The first step is to download and install CutyCapt. On a Debian-based system (such as Ubuntu) just type the following commands:

sudo apt-get install subversion libqt4-webkit libqt4-dev g++
svn co https://cutycapt.svn.sourceforge.net/svnroot/cutycapt
cd cutycapt/CutyCapt
qmake
make
./CutyCapt --url=http://lapin-blanc.net --out=example.png

Try to open the example.png (i.e: eog example.png), if the install is OK you must see a screenshot of this blog.
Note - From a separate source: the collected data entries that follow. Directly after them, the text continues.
/-- The restricted kernel in exponential form: `t(Λᶜ; ψ, φ) = (κ/2π)^{(N/2)|Λ′ᶜ|} e^{outExp}` at an exterior field `φ = Λᶜφ`.
[cite: Balaban1982Higgs2, (2.46) p.567] -/
theorem rtKernelOut_eq (j : ℕ) (Λ' : Finset (HiggsLattice.Site P (j + 1))) (ψ : ScalarField P (j + 1) N)
    {φ : ScalarField P j N} (hφ : cutTo (blockSet Λ')ᶜ φ = φ) {a : ℝ} (ha : 0 < a) :
    rtKernelOut C A a j Λ' ψ φ
      = (B1RT.prec a (P.mesh (j + 1)) P.d / (2 * Real.pi)) ^ ((N : ℝ) / 2 * (Λ'ᶜ.card : ℝ))
          * Real.exp (outExp C A a j Λ' ψ φ) := by
  rw [rtKernelOut, prod_rtKernel_eq C A j Λ'ᶜ ψ φ ha, outExp, hφ]

/-- **(2.45) → (2.46) IN THE KERNEL FORM OF THE PRINT, scalar factor**: for m² > 0, a > 0, L > 1, `j ≤ K`, every `Ω`, `A`,
`C`, `Λ′` (`Λ = B(Λ′)`), `ψ`, and every bounded measurable weight `G`,
`∫dφ′ t^{L^jε}_{a,L,A}(ψ, φ′) · exp(−½⟨φ′, Δ^{(j),L^jε}(Ω,A)φ′⟩) · G(Λᶜφ′)
 = ∫dφ′↾_{Λᶜ} t(Λᶜ; ψ, φ′) · exp[−½⟨Λᶜφ′, ΔΛᶜφ′⟩ + ½⟨Λᶜφ′, ΔC^{(j)}_ΛΔΛᶜφ′⟩ − a(L^{j+1}ε)^{−2}⟨Λᶜφ′, ΔC^{(j)}_ΛQ^*(A)ψ⟩
   − ½⟨ψ, Δ^{(j+1)}_Λ(Ω,A)ψ⟩] · G(φ′↾_{Λᶜ}) · Z^{(j),L^jε}_Λ(Ω, A)`
(`rtKernelStep` ↤ `t_{a,L,A}`, `rtKernelOut` ↤ `t(Λ₅ᶜ;·,·)`, `condTerms246` ↤ the printed terms 7–10, `zCond252` ↤ (2.52)).
[cite: Balaban1982Higgs2, (2.46) p.567] -/
theorem rt_condStep {msq a : ℝ} (hmsq : 0 < msq) (ha : 0 < a) (hL : 1 < (P.L : ℝ)) {j : ℕ} (hj : j ≤ P.K)
    (Λ' : Finset (HiggsLattice.Site P (j + 1))) {G : ScalarField P j N → ℝ} (hG : Measurable G) {CG : ℝ}
    (hGb : ∀ φ, |G φ| ≤ CG) (ψ : ScalarField P (j + 1) N) :
    ∫ φ : ScalarField P j N, rtKernelStep C a A ψ φ
        * (Real.exp (-(1 / 2 : ℝ) * siteInner φ (deltaKA C Ω A msq a j φ)) * G (cutTo (blockSet Λ')ᶜ φ))
      = (∫ y : Out (inSet (P := P) N (blockSet Λ')) → ℝ,
            rtKernelOut C A a j Λ' ψ (fieldOfOut (blockSet Λ') y)
              * (Real.exp (condTerms246 C Ω A msq a j Λ' ψ (fieldOfOut (blockSet Λ') y)) * G (fieldOfOut (blockSet Λ') y)))
        * zCond252 C Ω A msq a j Λ' := by
  set c : ℝ := B1RT.prec a (P.mesh (j + 1)) P.d / (2 * Real.pi) with hc_def
  have hprec : 0 < B1RT.prec a (P.mesh (j + 1)) P.d := B1RT.prec_pos ha (P.mesh_pos _) P.d
  have hc : 0 < c := by rw [hc_def]; positivity
  have hcard : ((Λ'ᶜ.card : ℕ) : ℝ) + (Λ'.card : ℝ) = (Fintype.card (HiggsLattice.Site P (j + 1)) : ℝ) := by
    rw [Finset.card_compl]
    have hle : Λ'.card ≤ Fintype.card (HiggsLattice.Site P (j + 1)) := Finset.card_le_univ _
    push_cast [Nat.cast_sub hle]
    ring
  -- left side: pull the kernel constant out and use `condStep246`
  have hL1 : (∫ φ : ScalarField P j N, rtKernelStep C a A ψ φ
        * (Real.exp (-(1 / 2 : ℝ) * siteInner φ (deltaKA C Ω A msq a j φ)) * G (cutTo (blockSet Λ')ᶜ φ)))
      = c ^ ((N : ℝ) / 2 * (Fintype.card (HiggsLattice.Site P (j + 1)) : ℝ))
          * ∫ φ : ScalarField P j N, G (cutTo (blockSet Λ')ᶜ φ) * Real.exp (stepExp245 C Ω A msq a j ψ φ) := by
    rw [← integral_const_mul]
    refine integral_congr_ae (Filter.Eventually.of_forall fun φ => ?_)
    beta_reduce
    rw [rtKernelStep_eq C A j ψ φ ha, exp_stepExp245, ← hc_def]
    ring
  have hR1 : (∫ y : Out (inSet (P := P) N (blockSet Λ')) → ℝ,
        rtKernelOut C A a j Λ' ψ (fieldOfOut (blockSet Λ') y)
          * (Real.exp (condTerms246 C Ω A msq a j Λ' ψ (fieldOfOut (blockSet Λ') y)) * G (fieldOfOut (blockSet Λ') y)))
      = c ^ ((N : ℝ) / 2 * (Λ'ᶜ.card : ℝ))
          * ∫ y : Out (inSet (P := P) N (blockSet Λ')) → ℝ,
              G (fieldOfOut (blockSet Λ') y) * Real.exp (stepExp246 C Ω A msq a j Λ' ψ (fieldOfOut (blockSet Λ') y)) := by
    rw [← integral_const_mul]
    refine integral_congr_ae (Filter.Eventually.of_forall fun y => ?_)
    beta_reduce
    rw [rtKernelOut_eq C A j Λ' ψ (cutTo_compl_fieldOfOut (blockSet Λ') y) ha, exp_stepExp246, ← hc_def]
    ring
  rw [hL1, hR1, condStep246 C Ω A hmsq ha hL hj Λ' hG hGb ψ, zCond252, ← hc_def, ← hcard, Real.rpow_def_of_pos hc,
    Real.rpow_def_of_pos hc, Real.rpow_def_of_pos hc, mul_add, mul_add, Real.exp_add]
  ring

end RT

end Literature.MathematicalPhysics.QuantumFieldTheory.Balaban1983to89.B2Eq246ScalarStep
I assume your Django installation is working fine. Start a new project if needed (django-admin.py startproject mysite) and create an application called webthumb

with python manage.py startapp in your project.

Django Reinhardt

Edit your urls.py file to add a new pattern to the tuple urlpatterns. It will match screenshots requests and call the thumb view:

(r'^thumb/(?P.*)', 'mysite.webthumb.views.thumb'),

Now create a view called thumb in webthumb/view.py with this code:

import os
import subprocess
import md5
from django.http import HttpResponse

CUTYCAPT = '/home/keyes/cutycapt/CutyCapt/CutyCapt'
THUMBS_DIR  = '/home/keyes/Documents/Projets/kakofony/thumbs/'

def thumb(request, url):
    hash = md5.new(url).hexdigest()
    path = THUMBS_DIR + hash + '.png'
    print path

    if not os.path.isfile(path):
        try:
            subprocess.check_call([CUTYCAPT,\
                '--url=' + url,\
                '--min-width=200',\
                '--out=' + path])
        except subprocess.CalledProcessError:
            return django.http.HttpResponseServerError

    img = open(path, 'rb').read()
    return django.http.HttpResponse(img, mimetype='image/png')

Adapt the variables CUTYCAPT and THUMBS_DIR with your settings. Of course the directory pointed by THUMBS_DIR must be writeable (chmod 777).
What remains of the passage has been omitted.